* [Problem to work on]: Nothing but the records beneath, reproduced exactly, should appear in the answer.

Dataset excerpts
■ ■ ■ ■ ■ ■ ■

import Mathlib
import Summits.RiemannHypothesis.RiemannHypothesis.Theorems.WeilFormatCCellShiftCertA1198p4
import Summits.RiemannHypothesis.RiemannHypothesis.Theorems.WeilFormatCCellShiftCertA1198p4T
import Summits.RiemannHypothesis.RiemannHypothesis.Theorems.WeilFormatCCellShiftCertRange
import HarnessLib

/-!
# Kernel class parts of the cell-refined shift certificate `cellA1198p4`: row-range parts 10, 11

Helper file (`--supports stmt-RiemannHypothesis-0098`), RH-free; seat rh-explicit-weil-1 gen4; re-split into ≤ 35-s files by gen5 (lead R9-34 (C)).  One `decide +kernel` pair pass
per class part of `CellSOS.cellA1198p4` (`WeilFormatCCellShiftCertA1198p4.lean`); consumed by the bound file together with `cellA1198p4_check`.
-/

set_option linter.dupNamespace false

namespace Summit.RiemannHypothesis.RiemannHypothesis.Theorems.WeilFormatC.CellSOS

set_option maxHeartbeats 0 in
set_option maxRecDepth 100000 in
/-- Row-range part 10 of `cellA1198p4`: the kernel's partial class table IS the claimed one. [folklore] -/
theorem cellA1198p4_tabR10 : cellA1198p4.checkTab cellA1198p4T 10 = true := by
  decide +kernel

set_option maxHeartbeats 0 in
set_option maxRecDepth 100000 in
/-- Row-range part 11 of `cellA1198p4`: the kernel's partial class table IS the claimed one. [folklore] -/
theorem cellA1198p4_tabR11 : cellA1198p4.checkTab cellA1198p4T 11 = true := by
  decide +kernel

end Summit.RiemannHypothesis.RiemannHypothesis.Theorems.WeilFormatC.CellSOS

■ ■ ■ ■ ■ ■ ■

* [Answer box]:
import Mathlib
import Summits.RiemannHypothesis.RiemannHypothesis.Theorems.WeilFormatCCellShiftCertA1198p4
import Summits.RiemannHypothesis.RiemannHypothesis.Theorems.WeilFormatCCellShiftCertA1198p4T
import Summits.RiemannHypothesis.RiemannHypothesis.Theorems.WeilFormatCCellShiftCertRange
import HarnessLib

/-!
# Kernel class parts of the cell-refined shift certificate `cellA1198p4`: row-range parts 10, 11

Helper file (`--supports stmt-RiemannHypothesis-0098`), RH-free; seat rh-explicit-weil-1 gen4; re-split into ≤ 35-s files by gen5 (lead R9-34 (C)).  One `decide +kernel` pair pass
per class part of `CellSOS.cellA1198p4` (`WeilFormatCCellShiftCertA1198p4.lean`); consumed by the bound file together with `cellA1198p4_check`.
-/

set_option linter.dupNamespace false

namespace Summit.RiemannHypothesis.RiemannHypothesis.Theorems.WeilFormatC.CellSOS

set_option maxHeartbeats 0 in
set_option maxRecDepth 100000 in
/-- Row-range part 10 of `cellA1198p4`: the kernel's partial class table IS the claimed one. [folklore] -/
theorem cellA1198p4_tabR10 : cellA1198p4.checkTab cellA1198p4T 10 = true := by
  decide +kernel

set_option maxHeartbeats 0 in
set_option maxRecDepth 100000 in
/-- Row-range part 11 of `cellA1198p4`: the kernel's partial class table IS the claimed one. [folklore] -/
theorem cellA1198p4_tabR11 : cellA1198p4.checkTab cellA1198p4T 11 = true := by
  decide +kernel

end Summit.RiemannHypothesis.RiemannHypothesis.Theorems.WeilFormatC.CellSOS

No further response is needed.